Transcribe word for word the lines below from the line with "graph of the" through the line with "open MonoidalCategory CartesianMonoidalCategory", ends included.
---------------
import Literature.AlgebraicGeometry.Resolution.CentresAndCoordinates
import Literature.AlgebraicGeometry.Motives.SegreEmbeddingPoints

/-!
# Route RisoStrata — crux `RisoGlobalisation`, line SketchIdeator1: the graph-closure model

For a projective model `M` of `K/k` with a closed `k`-immersion `ι_M : M ↪ ℙⁿ_k` and homogeneous
coordinates `w` of its generic point, and a vector `u ∈ Kᵐ⁺¹ ∖ 0`, the closure model
`P := ProjModel.ofClosure` of the `K`-point `(gen_M, [u])` of `M ×ₖ ℙᵐ_k` (the closure of the
graph of the rational map `M ⋯→ ℙᵐ` given by `u`) dominates `M` (`ProjModel.ofClosure.homOf` of
the first projection) and, through `M ×ₖ ℙᵐ ↪ ℙⁿ ×ₖ ℙᵐ ↪ ℙⁿᵐ⁺ⁿ⁺ᵐ` (Segre), has homogeneous
coordinates `w ⊗ u` (tree `ProjectiveSpace.map_segreEmbedding_lift_pointOfVec`).
-/

-- single-problem summit: the doubled namespace component `ResolutionOfSingularities` is forced
set_option linter.dupNamespace false

namespace Summit.ResolutionOfSingularities.ResolutionOfSingularities.Theorems

open AlgebraicGeometry CategoryTheory
open Literature.AlgebraicGeometry.Resolution Literature.AlgebraicGeometry.Motives

attribute [local instance] MvPolynomial.gradedAlgebra

universe u

variable {k K : Type u} [Field k] [Field K] [Algebra k K]

open MonoidalCategory CartesianMonoidalCategory in
/-- **The graph-closure model.**  For a projective model `M` of `K/k` with a closed
`k`-immersion `ι_M : M ↪ ℙⁿ_k` and homogeneous coordinates `w` of its generic point, and a
vector `u ∈ Kᵐ⁺¹ ∖ 0`, the closure model `P := ProjModel.ofClosure` of the `K`-point
`(gen_M, [u])` of `M ×ₖ ℙᵐ_k` dominates `M` (`ofClosure.homOf` of the first projection) and,
through `M ×ₖ ℙᵐ ↪ ℙⁿ ×ₖ ℙᵐ ↪ ℙⁿᵐ⁺ⁿ⁺ᵐ` (Segre), has homogeneous coordinates `w ⊗ u`
(tree `ProjectiveSpace.map_segreEmbedding_lift_pointOfVec`). -/
theorem stub_graphModel (M : ProjModel k K) {n : ℕ}
    (ιM : M.X ⟶ Proj (Segre.grading (Fin (n + 1)) k)) [IsClosedImmersion ιM]
    (hιM : ιM ≫ Segre.toSpec (Fin (n + 1)) k = M.π) (w : Fin (n + 1) → K) (hw : w ≠ 0)
    (hgenM : M.gen ≫ ιM = (ProjectiveSpace.pointOfVec k w hw).left)
    {m : ℕ} (u : Fin (m + 1) → K) (hu : u ≠ 0) :
    ∃ (P : ProjModel k K) (_ : P.Hom M)
      (ιP : P.X ⟶ Proj (Segre.grading (Fin (n * m + n + m + 1)) k)) (_ : IsClosedImmersion ιP)
      (_ : ιP ≫ Segre.toSpec (Fin (n * m + n + m + 1)) k = P.π),
      P.gen ≫ ιP = (ProjectiveSpace.pointOfVec k
        (fun t => w ((segreIndexEquiv n m).symm t).1 * u ((segreIndexEquiv n m).symm t).2)
        (ProjectiveSpace.segreVec_ne_zero hw hu)).left := by
  -- the ambient `Q := M ×ₖ ℙᵐ_k`, a projective `k`-scheme
  let PS : SchemeOver k := projectiveSpace m k
  let Q : SchemeOver k := M.toOver ⊗ PS
  have hPS : IsProjectiveOver PS :=
    ⟨m, 𝟙 _, by rw [Over.id_left]; infer_instance⟩
  have hQ : IsProjectiveOver Q := M.isProjectiveOver.tensor hPS
  -- the `K`-point `(gen_M, [u])` of `Q`
  let gM : specOver k K ⟶ M.toOver := Over.homMk M.gen M.gen_π
  let pu : specOver k K ⟶ PS := ProjectiveSpace.pointOfVec k u hu
  let rlO : specOver k K ⟶ Q := lift gM pu
  let rl : Spec (CommRingCat.of K) ⟶ Q.left := rlO.left
  -- the first projection `Q → M`
  let s : Q.left ⟶ M.X := (fst M.toOver PS).left
  have hs : s ≫ M.π = Q.hom := Over.w (fst M.toOver PS)
  have hr : rl ≫ s = M.gen := by
    show rlO.left ≫ (fst M.toOver PS).left = gM.left
    rw [← Over.comp_left, lift_fst]
  -- the closure model and its domination of `M`
  let P : ProjModel k K := ProjModel.ofClosure M hQ rl s hs hr
  let φ : P.Hom M := ProjModel.ofClosure.homOf M hQ rl s hs hr M s hs hr
  -- the embedding `P ↪ Q = M ×ₖ ℙᵐ ↪ ℙⁿ ×ₖ ℙᵐ ↪ ℙⁿᵐ⁺ⁿ⁺ᵐ`
  let ιMO : M.toOver ⟶ projectiveSpace n k := Over.homMk ιM hιM
  haveI : IsClosedImmersion ιMO.left := inferInstanceAs (IsClosedImmersion ιM)
  haveI : IsClosedImmersion (𝟙 PS : PS ⟶ PS).left := by rw [Over.id_left]; infer_instance
  haveI : IsClosedImmersion (ιMO ⊗ₘ 𝟙 PS).left := isClosedImmersion_tensorHom_left ιMO (𝟙 PS)
  let ιP₀ : rl.image ⟶ (projectiveSpace (n * m + n + m) k).left :=
    rl.imageι ≫ (ιMO ⊗ₘ 𝟙 PS).left ≫ (segreEmbedding n m k).left
  have hιPci : IsClosedImmersion ιP₀ := inferInstance
  let ιP : P.X ⟶ Proj (Segre.grading (Fin (n * m + n + m + 1)) k) := ιP₀
  have hιP : ιP ≫ Segre.toSpec (Fin (n * m + n + m + 1)) k = P.π := by
    have h1 : (segreEmbedding n m k).left ≫ Segre.toSpec (Fin (n * m + n + m + 1)) k =
        (projectiveSpace n k ⊗ PS).hom := Over.w (segreEmbedding n m k)
    have h2 : (ιMO ⊗ₘ 𝟙 PS).left ≫ (projectiveSpace n k ⊗ PS).hom = Q.hom := Over.w _
    show (rl.imageι ≫ (ιMO ⊗ₘ 𝟙 PS).left ≫ (segreEmbedding n m k).left) ≫
        Segre.toSpec (Fin (n * m + n + m + 1)) k = rl.imageι ≫ Q.hom
    simp only [Category.assoc]
    rw [h1, h2]
  have hgenP : P.gen ≫ ιP = (ProjectiveSpace.pointOfVec k
      (fun t => w ((segreIndexEquiv n m).symm t).1 * u ((segreIndexEquiv n m).symm t).2)
      (ProjectiveSpace.segreVec_ne_zero hw hu)).left := by
    have hgM : gM ≫ ιMO = ProjectiveSpace.pointOfVec k w hw := Over.OverMorphism.ext hgenM
    have key := ProjectiveSpace.map_segreEmbedding_lift_pointOfVec (k := k) w hw u hu
    rw [AlgPoints.map_apply, ← hgM] at key
    show rl.toImage ≫ rl.imageι ≫ (ιMO ⊗ₘ 𝟙 PS).left ≫ (segreEmbedding n m k).left = _
    rw [Scheme.Hom.toImage_imageι_assoc, ← key]
    show rlO.left ≫ (ιMO ⊗ₘ 𝟙 PS).left ≫ (segreEmbedding n m k).left = _
    rw [← Over.comp_left, ← Over.comp_left, lift_map_assoc, Category.comp_id]
  exact ⟨P, φ, ιP, hιPci, hιP, hgenP⟩

end Summit.ResolutionOfSingularities.ResolutionOfSingularities.Theorems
---------------
*THE ANSWER*.
graph of the rational map `M ⋯→ ℙᵐ` given by `u`) dominates `M` (`ProjModel.ofClosure.homOf` of
the first projection) and, through `M ×ₖ ℙᵐ ↪ ℙⁿ ×ₖ ℙᵐ ↪ ℙⁿᵐ⁺ⁿ⁺ᵐ` (Segre), has homogeneous
coordinates `w ⊗ u` (tree `ProjectiveSpace.map_segreEmbedding_lift_pointOfVec`).
-/

-- single-problem summit: the doubled namespace component `ResolutionOfSingularities` is forced
set_option linter.dupNamespace false

namespace Summit.ResolutionOfSingularities.ResolutionOfSingularities.Theorems

open AlgebraicGeometry CategoryTheory
open Literature.AlgebraicGeometry.Resolution Literature.AlgebraicGeometry.Motives

attribute [local instance] MvPolynomial.gradedAlgebra

universe u

variable {k K : Type u} [Field k] [Field K] [Algebra k K]

open MonoidalCategory CartesianMonoidalCategory in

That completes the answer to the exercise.